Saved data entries
::::::::
import Summits.QuantumFields.BalabanUV.Beta.GAN24.DirichletRingHessianWindow

/-!
# `BalabanUV.Beta.GAN24.DirichletRingLayerCake` — binder row G-an2-4 / (CONV-C), road P2 PART IV, leaf L12 (model), part 2: THE DYADIC LAYER CAKE
# `Σ_{ρ≤2^{J+3}, x∉Q} ρ·(|∂₁²U|²+|∂₂²U|²) ≤ 16·Ẽ_4 + Σ_{j≤J} 2^{j+3}·[2·SG_n + 84800·Ẽ_{20·2^j+1}/4^j]` (unit b2b-balaban-gan24-p2, gen 25, v1)

HONEST FRAMING (cell contract, verbatim): «discharging `BetaPertH` makes Bałaban's UV stability UNCONDITIONAL — a real constructive-QFT
result; it is NOT the continuum limit and NOT the Clay problem.»  Pure bookkeeping step between the window estimate
`DirichletRingHessianWindow.window_hessian_le` and binder (A) at a re-entrant vertex (plan `HOME/b2b-balaban-gan24-p2/gen25/RING-LEMMA-KERNEL.md` §6):
 * §1 `sqSum_eq_of_vanish` (a site sum does not see sites beyond the support), `sqSum_add`/`sqSum_const_mul`/`sqSum_range_sum`, `hess_le_two_nbr`
   (`|a−2b+c|²`-type: the Hessian at a site is at most twice the neighbour differences);
 * §2 `inner_le` — the rings `ρ ≤ 4`: `Σ offQ·𝟙[ρ≤4]·hess ≤ 4·Ẽ_4`; `window_le` — the window sum taken over `Q_n` equals the one over `Q_{20L+1}`;
 * §3 `layer_cake` — for an integer `1 ≤ ρ ≤ 2^{J+3}`: `ρ ≤ 4·𝟙[ρ ≤ 4] + Σ_{j≤J} 2^{j+3}·𝟙[4·2^j+1 ≤ ρ ≤ 10·2^j−1]` (the dyadic windows
   `[2^{j+2}+1, 2^{j+3}]` sit inside the plateaux of the cut-offs `χ_{2^j}`);
 * §4 **`weighted_hessian_le_sum`** — for `U = 0` on the quadrant, `ΔU = G` on `Q_n ∖ Q` and `20·2^J + 1 ≤ n`:
   `Σ_{Q_n} offQ·w_J·(|∂₁²U|²+|∂₂²U|²) ≤ 16·Et U 4 + Σ_{j<J+1} 2^{j+3}·(2·SG_n + 84800/(2^j)²·Et U (20·2^j+1))`, `w_J = ρ·𝟙[ρ ≤ 2^{J+3}]`.
The decay `DirichletRingDecay.ring_energy_decay` then turns the right side into `C₁·n·SG_n + C₂(γ)·M_n/n` (part 3, the geometric sum; NOT here).

ABSOLUTE RULE (cell, verbatim): «No internally-minted statement may enter as a cited fact. Every hypothesis is either kernel-proved in
this package or a verbatim quotation of a PUBLISHED theorem with page reference. The manuscript(s) under audit are NOT citable for
their own disputed steps — they are the thing under adjudication; programme-internal (2001/route/tribunal) claims are never citable.»
[folklore] finite sums; nothing printed is a hypothesis.  NOT CLAIMED: (A) with its final constants, (A)/(B) on the torus, NE2, (CONV-C), `BetaPertH`,
continuum, Clay.  «not in print; our proof attempt».  HONEST DEPENDENCY: continuum YM on T⁴ ⇐ BetaPertH ∧ nine spine estimates (0/9 proved); BetaPertH
⇐ (D1) ∧ (D4) ∧ CAP+tail; G-an2-4 gates asym, D1 and NE2/3/4.
-/

noncomputable section

open scoped BigOperators
open Finset

namespace Summit.QuantumFields.BalabanUV.Beta.GAN24.DirichletRingLayerCake

open DirichletRingEnergies (Et sqSum lap Et_nonneg sqSum_succ sqSum_nonneg)
open DirichletRingHessianIdentity (d1 d2 offQ offQ_nonneg offQ_le_one)
open DirichletRingCutoff (tIdx one_le_tIdx)
open DirichletRingHessianWindow (rho win nbr nbr_sqSum_le window_hessian_le sqSum_le_of_le)

variable (U : ℤ → ℤ → ℂ)

/-! ## §1 Site-sum bookkeeping -/

/-- a site sum over `Q_m` of a function vanishing outside `Q_k` equals the sum over `Q_k` (`k ≤ m`). [folklore] -/
theorem sqSum_eq_of_vanish (f : ℤ → ℤ → ℝ) {k m : ℕ} (hkm : k ≤ m)
    (hf : ∀ i j : ℤ, ((k : ℤ) < tIdx i ∨ (k : ℤ) < tIdx j) → f i j = 0) : sqSum f m = sqSum f k := by
  induction m, hkm using Nat.le_induction with
  | base => rfl
  | succ m hkm ih =>
      rw [sqSum_succ, ih]
      have t1 : ∀ s : ℕ, f (-((m + 1 : ℕ) : ℤ) + s) (-((m + 1 : ℕ) : ℤ)) = 0 := fun s =>
        hf _ _ (Or.inr (by unfold tIdx; split_ifs <;> omega))
      have t2 : ∀ s : ℕ, f (-((m + 1 : ℕ) : ℤ) + s) ((m : ℕ) : ℤ) = 0 := fun s =>
        hf _ _ (Or.inr (by unfold tIdx; split_ifs <;> omega))
      have t3 : ∀ t : ℕ, f (-((m + 1 : ℕ) : ℤ)) (-(m : ℤ) + t) = 0 := fun t =>
        hf _ _ (Or.inl (by unfold tIdx; split_ifs <;> omega))
      have t4 : ∀ t : ℕ, f ((m : ℕ) : ℤ) (-(m : ℤ) + t) = 0 := fun t =>
        hf _ _ (Or.inl (by unfold tIdx; split_ifs <;> omega))
      simp only [t1, t2, t3, t4, sum_const_zero, add_zero]

/-- additivity of site sums. [folklore] -/
theorem sqSum_add (f g : ℤ → ℤ → ℝ) (k : ℕ) : sqSum (fun i j => f i j + g i j) k = sqSum f k + sqSum g k := by
  simp only [sqSum, sum_add_distrib]

/-- homogeneity of site sums. [folklore] -/
theorem sqSum_const_mul (c : ℝ) (f : ℤ → ℤ → ℝ) (k : ℕ) : sqSum (fun i j => c * f i j) k = c * sqSum f k := by
  simp only [sqSum, mul_sum]

/-- site sums commute with finite `range` sums. [folklore] -/
theorem sqSum_range_sum (g : ℕ → ℤ → ℤ → ℝ) (J k : ℕ) :
    sqSum (fun i j => ∑ m ∈ range J, g m i j) k = ∑ m ∈ range J, sqSum (g m) k := by
  induction J with
  | zero => simp [sqSum]
  | succ J ih =>
      rw [sum_range_succ, ← ih, ← sqSum_add]
      refine sum_congr rfl fun t _ => sum_congr rfl fun s _ => ?_
      beta_reduce
      rw [sum_range_succ]

/-- the Hessian at a site is at most twice the neighbour differences: `|∂₁²U|² + |∂₂²U|² ≤ 2·nbr`. [folklore] -/
theorem hess_le_two_nbr (i j : ℤ) : ‖d1 U i j‖ ^ 2 + ‖d2 U i j‖ ^ 2 ≤ 2 * nbr U i j := by
  have e1 : d1 U i j = (U (i + 1) j - U i j) + (U (i - 1) j - U i j) := by rw [d1]; ring
  have e2 : d2 U i j = (U i (j + 1) - U i j) + (U i (j - 1) - U i j) := by rw [d2]; ring
  have h1 := norm_add_le (U (i + 1) j - U i j) (U (i - 1) j - U i j)
  have h2 := norm_add_le (U i (j + 1) - U i j) (U i (j - 1) - U i j)
  rw [← e1] at h1; rw [← e2] at h2
  rw [nbr]
  nlinarith [norm_nonneg (d1 U i j), norm_nonneg (d2 U i j), norm_nonneg (U (i + 1) j - U i j), norm_nonneg (U (i - 1) j - U i j),
    norm_nonneg (U i (j + 1) - U i j), norm_nonneg (U i (j - 1) - U i j),
    sq_nonneg (‖U (i + 1) j - U i j‖ - ‖U (i - 1) j - U i j‖), sq_nonneg (‖U i (j + 1) - U i j‖ - ‖U i (j - 1) - U i j‖)]

/-! ## §2 The innermost rings and the windows, as sums over `Q_n` -/

/-- the indicator of the innermost rings `ρ ≤ 4`. [folklore] -/
def inner4 (i j : ℤ) : ℝ := if rho i j ≤ 4 then 1 else 0

/-- **the innermost rings**: `Σ_{Q_n} offQ·𝟙[ρ≤4]·hess ≤ 4·Ẽ_4` (`n ≥ 4`). [folklore] -/
theorem inner_le {n : ℕ} (hn : 4 ≤ n) :
    sqSum (fun i j => offQ i j * inner4 i j * (‖d1 U i j‖ ^ 2 + ‖d2 U i j‖ ^ 2)) n ≤ 4 * Et U 4 := by
  rw [sqSum_eq_of_vanish _ hn]
  · calc sqSum (fun i j => offQ i j * inner4 i j * (‖d1 U i j‖ ^ 2 + ‖d2 U i j‖ ^ 2)) 4
        ≤ sqSum (fun i j => 2 * nbr U i j) 4 := by
          refine sqSum_le_of_le (fun i j => ?_) 4
          have h0 : 0 ≤ ‖d1 U i j‖ ^ 2 + ‖d2 U i j‖ ^ 2 := by positivity
          have hi : inner4 i j ≤ 1 := by unfold inner4; split_ifs <;> norm_num
          have hi0 : 0 ≤ inner4 i j := by unfold inner4; split_ifs <;> norm_num
          have hoi : offQ i j * inner4 i j ≤ 1 := by
            calc offQ i j * inner4 i j ≤ 1 * 1 := mul_le_mul (offQ_le_one i j) hi hi0 zero_le_one
              _ = 1 := one_mul 1
          calc offQ i j * inner4 i j * (‖d1 U i j‖ ^ 2 + ‖d2 U i j‖ ^ 2) ≤ ‖d1 U i j‖ ^ 2 + ‖d2 U i j‖ ^ 2 :=
                mul_le_of_le_one_left h0 hoi
            _ ≤ 2 * nbr U i j := hess_le_two_nbr U i j
      _ = 2 * sqSum (nbr U) 4 := sqSum_const_mul 2 _ 4
      _ ≤ 2 * (2 * Et U 4) := mul_le_mul_of_nonneg_left (nbr_sqSum_le U (by norm_num)) (by norm_num)
      _ = 4 * Et U 4 := by ring
  · intro i j h
    push_cast at h
    have : ¬ rho i j ≤ 4 := fun h4 => by
      have h4' := max_le_iff.mp (show max (tIdx i) (tIdx j) ≤ 4 from h4)
      rcases h with h | h <;> omega
    simp only [inner4, this, if_false, mul_zero, zero_mul]

/-- **a window sum over `Q_n` is the window sum over `Q_{20L+1}`**, hence bounded by the window estimate. [folklore] -/
theorem window_le {L n : ℕ} (hL : 1 ≤ L) (hLn : 20 * L + 1 ≤ n) (G : ℤ → ℤ → ℂ)
    (hU : ∀ s t : ℤ, 0 ≤ s → 0 ≤ t → U s t = 0)
    (hEq : ∀ i j : ℤ, -(n : ℤ) ≤ i → i < n → -(n : ℤ) ≤ j → j < n → ¬(0 ≤ i ∧ 0 ≤ j) → lap U i j = G i j) :
    sqSum (fun i j => offQ i j * win L i j * (‖d1 U i j‖ ^ 2 + ‖d2 U i j‖ ^ 2)) n
      ≤ 2 * sqSum (fun i j => ‖G i j‖ ^ 2) n + 84800 / (L : ℝ) ^ 2 * Et U (20 * L + 1) := by
  rw [sqSum_eq_of_vanish _ hLn]
  · exact window_hessian_le U hL hLn G hU hEq
  · intro i j h
    push_cast at h
    have hbig : 10 * (L : ℤ) - 1 < rho i j := by
      unfold rho
      rcases h with h | h
      · exact lt_of_lt_of_le (by omega) (le_max_left _ _)
      · exact lt_of_lt_of_le (by omega) (le_max_right _ _)
    have : ¬ (4 * (L : ℤ) + 1 ≤ rho i j ∧ rho i j ≤ 10 * (L : ℤ) - 1) := fun hw => by omega
    simp only [win, this, if_false, mul_zero, zero_mul]

/-! ## §3 The dyadic layer cake for the weight `ρ` -/

/-- **layer cake**: for an integer `1 ≤ ρ ≤ 2^{J+3}`,
`ρ ≤ 4·𝟙[ρ ≤ 4] + Σ_{j≤J} 2^{j+3}·𝟙[4·2^j+1 ≤ ρ ≤ 10·2^j−1]`. [folklore] -/
theorem layer_cake (J : ℕ) (ρ : ℤ) (hρ : ρ ≤ (2 : ℤ) ^ (J + 3)) :
    (ρ : ℝ) ≤ 4 * (if ρ ≤ 4 then (1 : ℝ) else 0)
      + ∑ j ∈ range (J + 1), (2 : ℝ) ^ (j + 3) * (if 4 * (2 : ℤ) ^ j + 1 ≤ ρ ∧ ρ ≤ 10 * (2 : ℤ) ^ j - 1 then (1 : ℝ) else 0) := by
  have hterm0 : ∀ j, 0 ≤ (2 : ℝ) ^ (j + 3) * (if 4 * (2 : ℤ) ^ j + 1 ≤ ρ ∧ ρ ≤ 10 * (2 : ℤ) ^ j - 1 then (1 : ℝ) else 0) := fun j => by
    split_ifs <;> positivity
  induction J with
  | zero =>
      rw [zero_add, sum_range_one]
      by_cases h4 : ρ ≤ 4
      · rw [if_pos h4]
        have : (ρ : ℝ) ≤ 4 := by exact_mod_cast h4
        linarith [hterm0 0]
      · rw [if_neg h4]
        have hw : 4 * (2 : ℤ) ^ 0 + 1 ≤ ρ ∧ ρ ≤ 10 * (2 : ℤ) ^ 0 - 1 := by
          constructor <;> simp at hρ ⊢ <;> omega
        rw [if_pos hw]
        have : (ρ : ℝ) ≤ 8 := by exact_mod_cast (by simpa using hρ)
        norm_num; linarith
  | succ J ih =>
      rw [sum_range_succ]
      by_cases h : ρ ≤ (2 : ℤ) ^ (J + 3)
      · linarith [ih h, hterm0 (J + 1)]
      · have h := not_le.mp h
        -- the top window `j = J+1` is on
        have e1 : (4 : ℤ) * 2 ^ (J + 1) = 2 ^ (J + 3) := by ring
        have e2 : (2 : ℤ) ^ (J + 1 + 3) = 8 * 2 ^ (J + 1) := by ring
        have hX : (1 : ℤ) ≤ 2 ^ (J + 1) := one_le_pow₀ (by norm_num)
        have hw : 4 * (2 : ℤ) ^ (J + 1) + 1 ≤ ρ ∧ ρ ≤ 10 * (2 : ℤ) ^ (J + 1) - 1 := by
          constructor
          · rw [e1]; omega
          · rw [e2] at hρ; omega
        rw [if_pos hw, mul_one]
        have hρR : (ρ : ℝ) ≤ (2 : ℝ) ^ (J + 1 + 3) := by exact_mod_cast hρ
        have hsum0 : 0 ≤ ∑ j ∈ range (J + 1), (2 : ℝ) ^ (j + 3) * (if 4 * (2 : ℤ) ^ j + 1 ≤ ρ ∧ ρ ≤ 10 * (2 : ℤ) ^ j - 1 then (1 : ℝ) else 0) :=
          sum_nonneg fun j _ => hterm0 j
        have hin0 : 0 ≤ 4 * (if ρ ≤ 4 then (1 : ℝ) else 0) := by split_ifs <;> norm_num
        linarith

/-! ## §4 The weighted Hessian as a finite sum of window estimates -/

/-- the weight `w_J = ρ·𝟙[ρ ≤ 2^{J+3}]`. [folklore] -/
def wJ (J : ℕ) (i j : ℤ) : ℝ := if rho i j ≤ (2 : ℤ) ^ (J + 3) then (rho i j : ℝ) else 0

/-- **THE WEIGHTED HESSIAN AS A SUM OF WINDOW ESTIMATES** (leaf L12, model, part 2): for `U = 0` on the quadrant, `ΔU = G` on `Q_n ∖ Q`
and `20·2^J + 1 ≤ n`,
`Σ_{Q_n} offQ·w_J·(|∂₁²U|²+|∂₂²U|²) ≤ 16·Ẽ_4 + Σ_{j<J+1} 2^{j+3}·(2·SG_n + 84800/(2^j)²·Ẽ_{20·2^j+1})`. [folklore] -/
theorem weighted_hessian_le_sum {n J : ℕ} (hJ : 20 * 2 ^ J + 1 ≤ n) (G : ℤ → ℤ → ℂ)
    (hU : ∀ s t : ℤ, 0 ≤ s → 0 ≤ t → U s t = 0)
    (hEq : ∀ i j : ℤ, -(n : ℤ) ≤ i → i < n → -(n : ℤ) ≤ j → j < n → ¬(0 ≤ i ∧ 0 ≤ j) → lap U i j = G i j) :
    sqSum (fun i j => offQ i j * wJ J i j * (‖d1 U i j‖ ^ 2 + ‖d2 U i j‖ ^ 2)) n
      ≤ 16 * Et U 4 + ∑ j ∈ range (J + 1), (2 : ℝ) ^ (j + 3)
          * (2 * sqSum (fun i j => ‖G i j‖ ^ 2) n + 84800 / (((2 ^ j : ℕ) : ℝ)) ^ 2 * Et U (20 * 2 ^ j + 1)) := by
  -- pointwise layer cake
  have hpt : ∀ i j, offQ i j * wJ J i j * (‖d1 U i j‖ ^ 2 + ‖d2 U i j‖ ^ 2)
      ≤ 4 * (offQ i j * inner4 i j * (‖d1 U i j‖ ^ 2 + ‖d2 U i j‖ ^ 2))
        + ∑ m ∈ range (J + 1), (2 : ℝ) ^ (m + 3) * (offQ i j * win (2 ^ m) i j * (‖d1 U i j‖ ^ 2 + ‖d2 U i j‖ ^ 2)) := by
    intro i j
    have h0 : 0 ≤ offQ i j * (‖d1 U i j‖ ^ 2 + ‖d2 U i j‖ ^ 2) := mul_nonneg (offQ_nonneg i j) (by positivity)
    have hwin : ∀ m, win (2 ^ m) i j = (if 4 * (2 : ℤ) ^ m + 1 ≤ rho i j ∧ rho i j ≤ 10 * (2 : ℤ) ^ m - 1 then (1 : ℝ) else 0) := by
      intro m; unfold win; push_cast; rfl
    have hre : 4 * (offQ i j * inner4 i j * (‖d1 U i j‖ ^ 2 + ‖d2 U i j‖ ^ 2))
        + ∑ m ∈ range (J + 1), (2 : ℝ) ^ (m + 3) * (offQ i j * win (2 ^ m) i j * (‖d1 U i j‖ ^ 2 + ‖d2 U i j‖ ^ 2))
        = (offQ i j * (‖d1 U i j‖ ^ 2 + ‖d2 U i j‖ ^ 2)) * (4 * inner4 i j
          + ∑ m ∈ range (J + 1), (2 : ℝ) ^ (m + 3) * (if 4 * (2 : ℤ) ^ m + 1 ≤ rho i j ∧ rho i j ≤ 10 * (2 : ℤ) ^ m - 1 then (1 : ℝ) else 0)) := by
      simp only [hwin]
      conv_rhs => rw [mul_add, Finset.mul_sum]
      congr 1
      · ring
      · exact sum_congr rfl fun m _ => by ring
    rw [hre]
    unfold wJ
    split_ifs with hρ
    · have hlc := layer_cake J (rho i j) hρ
      unfold inner4
      calc offQ i j * (rho i j : ℝ) * (‖d1 U i j‖ ^ 2 + ‖d2 U i j‖ ^ 2) = (offQ i j * (‖d1 U i j‖ ^ 2 + ‖d2 U i j‖ ^ 2)) * (rho i j : ℝ) := by
            ring
        _ ≤ _ := mul_le_mul_of_nonneg_left hlc h0
    · rw [mul_zero, zero_mul]
      refine mul_nonneg h0 (add_nonneg ?_ (sum_nonneg fun m _ => ?_))
      · unfold inner4; split_ifs <;> norm_num
      · split_ifs <;> positivity
  -- sum over the square
  have h1 := sqSum_le_of_le hpt n
  rw [sqSum_add, sqSum_const_mul, sqSum_range_sum] at h1
  simp only [sqSum_const_mul] at h1
  -- the pieces
  have hn4 : 4 ≤ n := le_trans (by have := Nat.one_le_two_pow (n := J); omega) hJ
  have hin := inner_le U hn4
  have hwin : ∀ m ∈ range (J + 1), (2 : ℝ) ^ (m + 3) * sqSum (fun i j => offQ i j * win (2 ^ m) i j * (‖d1 U i j‖ ^ 2 + ‖d2 U i j‖ ^ 2)) n
      ≤ (2 : ℝ) ^ (m + 3) * (2 * sqSum (fun i j => ‖G i j‖ ^ 2) n + 84800 / (((2 ^ m : ℕ) : ℝ)) ^ 2 * Et U (20 * 2 ^ m + 1)) := by
    intro m hm
    have hm' := mem_range.mp hm
    have hL : 1 ≤ 2 ^ m := Nat.one_le_two_pow
    have hLn : 20 * 2 ^ m + 1 ≤ n := le_trans (by
      have := Nat.pow_le_pow_right (show 0 < 2 by norm_num) (show m ≤ J by omega); omega) hJ
    exact mul_le_mul_of_nonneg_left (window_le U hL hLn G hU hEq) (by positivity)
  calc _ ≤ _ := h1
    _ ≤ 16 * Et U 4 + ∑ j ∈ range (J + 1), (2 : ℝ) ^ (j + 3)
          * (2 * sqSum (fun i j => ‖G i j‖ ^ 2) n + 84800 / (((2 ^ j : ℕ) : ℝ)) ^ 2 * Et U (20 * 2 ^ j + 1)) := by
        have := sum_le_sum hwin
        linarith

end Summit.QuantumFields.BalabanUV.Beta.GAN24.DirichletRingLayerCake

end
::::::::
- [Activity]
Will you return exactly the lines above from the one with "have t2 : ∀" down to the one with "have t4 : ∀", counting both as part of the range?

- [Answer section]
      have t2 : ∀ s : ℕ, f (-((m + 1 : ℕ) : ℤ) + s) ((m : ℕ) : ℤ) = 0 := fun s =>
        hf _ _ (Or.inr (by unfold tIdx; split_ifs <;> omega))
      have t3 : ∀ t : ℕ, f (-((m + 1 : ℕ) : ℤ)) (-(m : ℤ) + t) = 0 := fun t =>
        hf _ _ (Or.inl (by unfold tIdx; split_ifs <;> omega))
      have t4 : ∀ t : ℕ, f ((m : ℕ) : ℤ) (-(m : ℤ) + t) = 0 := fun t =>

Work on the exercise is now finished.